М.КОРОЛЕВА: Когда вы говорите "государство" - вы сейчас что имеете в виду, к кому идти?
Р.БАДАЛОВ: Государство как машина. Я не беру сейчас политическую силу, это отдельная тема совершенно. Я беру сейчас государство как инструмент решения социально-экономических вопросов нашей территории. То есть, это машина, которая обязана работать. В данном случае у этой машины сбой. И этот сбой, в конечном итоге, нас выталкивает на рельсы и на шпалы. И я призываю государство как машину не нас бить на рельсах и на шпалах, и на площадях, а бить тех, кто нас выталкивает на рельсы и шпалы – с ними бороться и заставлять их вести себя грамотно и ответственно. Тогда мы с вами будем жить спокойно, развиваться перспективно, эффективно и процветающее, для чего и создано это государство, эта машина.
М.КОРОЛЕВА: Проведем еще одно голосование. Задаем вопрос – чью точку зрения вы поддерживаете - Владислава Иноземцева, который считает, что Россия без шахт, в общем, выживет - 660-06-64, если же вам ближе точка зрения Рубена Бадалова, который считает, что России без шахт не обойтись ни при каких условиях - 660-06-65.
В.ИНОЗЕМЦЕВ: Я во многом согласен с тем, что говорит коллега. Я просто хочу сказать, что очень сложно на самом деле государству нажимать на собственников – о чем сейчас говорилось, - допустим, возьмем Распадскую. Распадская на 40% принадлежит "Евраз-холдингу", соответственно, остальные 60: принадлежат частично менеджменту, а в значительной части, опять-таки, нескольким оффшорам. Сам "Евраз-холдинг" тоже зарегистрирован на острове Кипр. Почему так происходит? Я не думаю, что в первую очередь это происходит потому, что собственники не хотят платить налогов – они платят налоги на зарплату и ЕСН в России, они платят НДС в России и налог на прибыль - в России. Почему зарегистрирована собственность за границей? В первую очередь потому, что государство не может ее отнять – хотя вы считаете, что может - не может отнять на самом деле, не уничтожив само предприятие.
Р.БАДАЛОВ: Извините, а лицензирование, и так далее?
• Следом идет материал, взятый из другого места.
import Summits.QuantumFields.YangMills.Theorems.TransportPerturbationDoeblinCoupling
import Summits.QuantumFields.YangMills.Theorems.ColdStartUniversalityLatticeLangevinDoeblinHaar
import Summits.QuantumFields.YangMills.Theorems.TransportPerturbationSynchronousShadowMeasurableWdisc
import HarnessLib

/-!
# Route `TransportPerturbation`, LINE 10 «harris_hybrid» (crux K1 `LyapunovContraction`, stmt-QuantumFields-26986): the BC5
# rung `FixedCutoffOverlap` FOR WINDOWS OF LATTICE LENGTH `τ/ε_K ≥ 2` — a measurable Doeblin coupling of the step-`K` SZZ
# transition laws, all pairs of starts, truncated `wd_K`-currency mean `≤ 1 − η_K`

Helper file (seat `ym-line-csu-p1`, g11, free hands; CSU lead memo g10 §3(b)).  The registered plan-only rung of the line,
`stub_fixedCutoffOverlapRung : FixedCutoffOverlap` (skeleton `harris_hybrid_v3`), asks: at each FIXED cut-off `K`, for every
physical window `τ > 0` and truncation scale `δ > 0`, some `η > 0` such that for every jointly measurable solution family `V` of
the step-`K` SZZ dynamics there is a coupling `(T₃, T₄)` in map form of the two window-`τ/ε_K` transition laws (one auxiliary
probability space, jointly measurable in `(u, v, ω)`, prescribed marginals) with `∫ 1 ∧ wd_K(T₃ u v, T₄ u v)/δ ≤ 1 − η` for ALL
pairs `(u, v)`.

* ★ `fixedCutoffOverlap_of_two_mul_eps_le` — exactly this, for the windows with `2 ε_K ≤ τ` (lattice time `≥ 2`), with
  `η = c_K²`, `c_K` the explicit Doeblin constant of `doeblin_szz_haar`: the coupling is the map-form Doeblin coupling of
  `…DoeblinCoupling` (reference measure `Haar^{⊗E}`, density `Kernel.rnDeriv`, common fresh sample accepted by both copies
  with probability `≥ c_K²`, on which `wd_K = 0`).
* `discG_self`, `wdisc_self`, `wdisc_nonneg` — the currency vanishes on the diagonal and is non-negative.

What is NOT proved: the rung for SHORT windows `τ < 2 ε_K` (small lattice times), which needs strict positivity of the SU(2)
heat kernel at small times (the tree has `h_t ≥ 1/2` for `t ≥ 2` only, `half_le_heatKernelSU2`); hence the registered stub is
not claimed.  Vocabulary (`Cfg`, `IsSolFamily`, `wdisc`) is the tree copy of the TP skeletons in
`Cruxes.WeightedAlmostInvariance.SynchronousShadow` (verbatim the same as in `harris_hybrid_v3`).  THEOREMS ONLY, [folklore];
K1 stays HELD/OPEN, no crux or summit is proved; the Yang–Mills mass gap is NOT proved.
-/

set_option autoImplicit false

noncomputable section

namespace Summit.QuantumFields.YangMills.Cruxes.WeightedAlmostInvariance.SynchronousShadow

open MeasureTheory ProbabilityTheory Filter Set
open scoped NNReal ENNReal BigOperators
open Literature.MathematicalPhysics.QuantumFieldTheory
open Literature.MathematicalPhysics.QuantumFieldTheory.Balaban1983to89
open Literature.MathematicalPhysics.QuantumLattice
open Summit.QuantumFields.YangMills.Theorems

variable (F : T3ContinuumYM3Torus.T3Family)

/-! ## The currency on the diagonal -/

/-- `discG K j u u = 0` (the identity gauge transformation realises distance `0`). [folklore] -/
theorem discG_self (K j : ℕ) (u : Cfg F K) : discG F K j u u = 0 := by
  have hone : GaugeField.gaugeAct (fun _ : Site (F.P K) j => (1 : G2)) (avgField F K j u) = avgField F K j u := by
    funext b
    simp [GaugeField.gaugeAct]
  refine le_antisymm ?_ (Real.iInf_nonneg fun h => fieldDistAt_nonneg F K j _ _)
  calc discG F K j u u ≤ fieldDistAt F K j (avgField F K j u)
        (GaugeField.gaugeAct (fun _ : Site (F.P K) j => (1 : G2)) (avgField F K j u)) :=
        ciInf_le ⟨0, by rintro _ ⟨h, rfl⟩; exact fieldDistAt_nonneg F K j _ _⟩ _
    _ = 0 := by
        rw [hone]
        unfold fieldDistAt
        simp only [sub_self, norm_zero, Real.iSup_const_zero]

/-- `discG ≥ 0`. [folklore] -/
theorem discG_nonneg (K j : ℕ) (u v : Cfg F K) : 0 ≤ discG F K j u v :=
  Real.iInf_nonneg fun _ => fieldDistAt_nonneg F K j _ _

/-- `wd_K(u, u) = 0`. [folklore] -/
theorem wdisc_self (K : ℕ) (u : Cfg F K) : wdisc F K u u = 0 := by
  unfold wdisc
  exact Finset.sum_eq_zero fun j _ => by rw [discG_self, mul_zero]

/-- `wd_K ≥ 0`. [folklore] -/
theorem wdisc_nonneg (K : ℕ) (u v : Cfg F K) : 0 ≤ wdisc F K u v := by
  unfold wdisc
  exact Finset.sum_nonneg fun j _ => mul_nonneg (pow_nonneg (inv_nonneg.2 (Nat.cast_nonneg _)) _) (discG_nonneg F K j u v)

/-- The truncated currency `(u, v) ↦ 1 ∧ wd_K(u,v)/δ` is jointly measurable, valued in `[0, 1]`, and vanishes on the
diagonal. [folklore] -/
theorem trunc_wdisc_props (K : ℕ) {δ : ℝ} (hδ : 0 < δ) :
    Measurable (fun q : Cfg F K × Cfg F K => min 1 (wdisc F K q.1 q.2 / δ)) ∧
      (∀ u v, 0 ≤ min 1 (wdisc F K u v / δ)) ∧ (∀ u v, min 1 (wdisc F K u v / δ) ≤ 1) ∧
      ∀ z, min 1 (wdisc F K z z / δ) = 0 := by
  refine ⟨measurable_const.min ((measurable_wdisc F K).div_const δ), fun u v => ?_, fun u v => min_le_left _ _, fun z => ?_⟩
  · exact le_min zero_le_one (div_nonneg (wdisc_nonneg F K u v) hδ.le)
  · rw [wdisc_self, zero_div, min_eq_right zero_le_one]

/-! ## The rung for windows of lattice length `≥ 2` -/

/-- ★★ **`FixedCutoffOverlap` for windows with `2 ε_K ≤ τ`.**  At each fixed cut-off `K`, for every physical window length
`τ ≥ 2 ε_K` and every `δ > 0` there is `η > 0` (namely `c_K²`, `c_K` the Doeblin constant of the step-`K` SZZ kernels) such
that for EVERY jointly measurable strong-solution family `V` of the step-`K` dynamics (any probability space, any flat driver)
there is a coupling `(T₃, T₄)` in map form of the window-`τ/ε_K` transition laws — one auxiliary probability space, jointly
measurable in `(u, v, ω)`, marginals `E f(T₃ u v) = P_{τ/ε_K} f(u)`, `E f(T₄ u v) = P_{τ/ε_K} f(v)` for bounded measurable `f` —
whose truncated currency has mean `∫ 1 ∧ wd_K(T₃ u v, T₄ u v)/δ dP₂ ≤ 1 − η` for ALL pairs `(u, v)`. [folklore] -/
theorem fixedCutoffOverlap_of_two_mul_eps_le (γ : ℝ) (K : ℕ) (τ δ : ℝ) (hτ : 2 * (F.P K).eps ≤ τ) (hδ : 0 < δ) :
    ∃ η : ℝ, 0 < η ∧
      ∀ (Ω : Type) [MeasurableSpace Ω] (P : Measure Ω) [IsProbabilityMeasure P]
        (W : ℝ≥0 → Ω → (Edge 3 ((F.P K).sitesPerDir 0) × NoiseIdx 2 → ℝ)) (hW : IsFlatBrownian W P)
        (V : Cfg F K → ℝ≥0 → Ω → Cfg F K), IsSolFamily F γ K P W hW V →
        ∃ (Ω₂ : Type) (_ : MeasurableSpace Ω₂) (P₂ : Measure Ω₂) (T₃ T₄ : Cfg F K → Cfg F K → Ω₂ → Cfg F K),
          (IsProbabilityMeasure P₂ ∧ Measurable (fun p : (Cfg F K × Cfg F K) × Ω₂ => T₃ p.1.1 p.1.2 p.2) ∧
            Measurable (fun p : (Cfg F K × Cfg F K) × Ω₂ => T₄ p.1.1 p.1.2 p.2) ∧
            ∀ f : Cfg F K → ℝ, Measurable f → (∃ M : ℝ, ∀ x, |f x| ≤ M) → ∀ x y,
              (∫ ω, f (T₃ x y ω) ∂P₂) = markovTransition V P (τ / (F.P K).eps).toNNReal f x ∧
              (∫ ω, f (T₄ x y ω) ∂P₂) = markovTransition V P (τ / (F.P K).eps).toNNReal f y) ∧
          ∀ u v, (∫ ω, min 1 (wdisc F K (T₃ u v ω) (T₄ u v ω) / δ) ∂P₂) ≤ 1 - η := by
  classical
  -- the lattice, the coupling constant, the window in lattice units
  haveI := ColdStartUniversality.secondCountableTopology_su2
  haveI := ColdStartUniversality.borelSpace_config ((F.P K).sitesPerDir 0)
  have hε : 0 < (F.P K).eps := pow_pos (inv_pos.2 (Nat.cast_pos.2 (F.P K).L_pos)) _
  set β' : ℝ := (γ * (F.P K).eps)⁻¹ / 2 with hβ'
  set t : ℝ≥0 := (τ / (F.P K).eps).toNNReal with ht
  have htτ : 2 ≤ τ / (F.P K).eps := by rw [le_div_iff₀ hε]; linarith
  have ht2 : (2 : ℝ) ≤ (t : ℝ) := by rw [ht, Real.coe_toNNReal _ (by linarith)]; exact htτ
  have ht0 : 0 < (t : ℝ) := by linarith
  set H : Measure (Cfg F K) := Measure.pi fun _ : Edge 3 ((F.P K).sitesPerDir 0) =>
    haarProbability (Matrix.specialUnitaryGroup (Fin 2) ℂ) with hH
  haveI : IsProbabilityMeasure (haarProbability (Matrix.specialUnitaryGroup (Fin 2) ℂ)) := inferInstance
  haveI : IsProbabilityMeasure H := by rw [hH]; infer_instance
  -- THE kernels, the explicit Doeblin constant, the density
  obtain ⟨κ, hκM, -, hreal⟩ := ColdStartUniversality.exists_transitionKernel ((F.P K).sitesPerDir 0) β'
  haveI := hκM
  obtain ⟨c, hc0, hc1, hmin⟩ := ColdStartUniversality.doeblin_szz_haar (L := (F.P K).sitesPerDir 0) β' κ hreal
  have hmin_t : ∀ z, ENNReal.ofReal c • H ≤ κ t z := fun z => hmin z t ht2
  obtain ⟨p, hp, hrep, hlow⟩ :=
    ColdStartUniversality.exists_density_of_minorization (L := (F.P K).sitesPerDir 0) β' κ hreal ht0 hmin_t
  refine ⟨c ^ 2, by positivity, ?_⟩
  intro Ω mΩ P hP W hW V hV
  -- the solution family at the window time and its laws
  have hVt : Measurable fun q : Cfg F K × Ω => V q.1 t q.2 := hV.2 t
  have hlaw : ∀ x, P.map (fun ω => V x t ω) = H.withDensity (p x) := by
    intro x
    rw [← hrep x, hreal t x Ω P W hW (V x) (hV.1 x).1 (hV.1 x).2]
  have hminae : ∀ x, ∀ᵐ w ∂H, ENNReal.ofReal c ≤ p x w := hlow
  have hcne : ENNReal.ofReal c ≠ ⊤ := ENNReal.ofReal_ne_top
  have hcle : ENNReal.ofReal c ≤ 1 := by
    rw [← ENNReal.ofReal_one]; exact ENNReal.ofReal_le_ofReal hc1
  obtain ⟨hdm, hd0, hd1, hdd⟩ := trunc_wdisc_props F K hδ
  -- the coupling
  refine ⟨(Ω × Ω) × (Cfg F K × ℝ), inferInstance, (P.prod P).prod (H.prod (volume.restrict (Icc (0 : ℝ) 1))),
    fun x _ ω => if ENNReal.ofReal ω.2.2 * p x (V x t ω.1.1) ≤ ENNReal.ofReal c then ω.2.1 else V x t ω.1.1,
    fun _ y ω => if ENNReal.ofReal ω.2.2 * p y (V y t ω.1.2) ≤ ENNReal.ofReal c then ω.2.1 else V y t ω.1.2,
    ⟨TransportPerturbation.DoeblinCoupling.isProbabilityMeasure_aux P H,
      TransportPerturbation.DoeblinCoupling.measurable_select₃ (V := fun x ω => V x t ω) hVt hp _,
      TransportPerturbation.DoeblinCoupling.measurable_select₄ (V := fun x ω => V x t ω) hVt hp _,
      fun f hf _ x y => ⟨?_, ?_⟩⟩, fun u v => ?_⟩
  · exact TransportPerturbation.DoeblinCoupling.integral_comp_select₃ P H (V := fun x ω => V x t ω) hVt hp hcne hlaw
      hminae hf x y
  · exact TransportPerturbation.DoeblinCoupling.integral_comp_select₄ P H (V := fun x ω => V x t ω) hVt hp hcne hlaw
      hminae hf x y
  · have h := TransportPerturbation.DoeblinCoupling.integral_trunc_le P H (V := fun x ω => V x t ω) hVt hp hcle hlaw
      hminae (d := fun u v => min 1 (wdisc F K u v / δ)) hdm hd0 hd1 hdd u v
    rw [ENNReal.toReal_ofReal hc0.le] at h
    exact h

end Summit.QuantumFields.YangMills.Cruxes.WeightedAlmostInvariance.SynchronousShadow

end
В.ИНОЗЕМЦЕВ: Это - безусловно. Вы просто сказали об отъеме собственности, поэтому я считаю, что не может отнять. А с другой стороны, вопрос лицензирования. Почему собственность уходит в оффшоры? - не только потому что там уменьшение налогообложения или какие-то юридические гарантии – потому что там не виден собственник. И кто может поручиться, что в этом собственнике не стоит само государство в лице его отдельных представителей? А если оно там состоит, то какой у него может быть конфликт с остальными собственниками? Их интересы тождественны. Мне кажется, что как раз все последние годы все, что у нас происходило в экономике – это то, что отдельные чиновники и люди, принимающие решения, фактически становятся сособственниками компаний.
М.КОРОЛЕВА: НО теневыми.
В.ИНОЗЕМЦЕВ: да, теневыми. У нас вся собственность фактически теневая. Мы можем только догадываться - все оценки "Форбса" - это в значительной мере оценочные показатели, потому что реально мы не до конца знаем, кто, чем владеет. И чем больше оффшоров существует за границей, чем большую долю российской экономики они контролируют, тем менее понятно. Поэтому мне кажется, что это один из моментов объяснения, почему государство ничего не делает – ему это не выгодно, не нужно. Оно не регулятор, оно - само игрок.
М.КОРОЛЕВА: Я вынуждена вас вернуть к нашему первоначальному вопросу, потому что мы все-таки должны понять, выживет Россия без шахт, или нет, - возможно, Вячеслав, ваша позиция изменилась?
В.ИНОЗЕМЦЕВ: Я скажу, что Россия без шахт выживет. Для этого необходимо изменять металлургию, модернизировать ее и увеличивать добычу безопасными методами.
М.КОРОЛЕВА: Прошу прощения – позиция Рубена Бадалова понятна, мы вынуждены завершить нашу программу – это была программа "Клинч". 37% на стороне Иноземцева, 63% - на стороне Бадалова. Спасибо.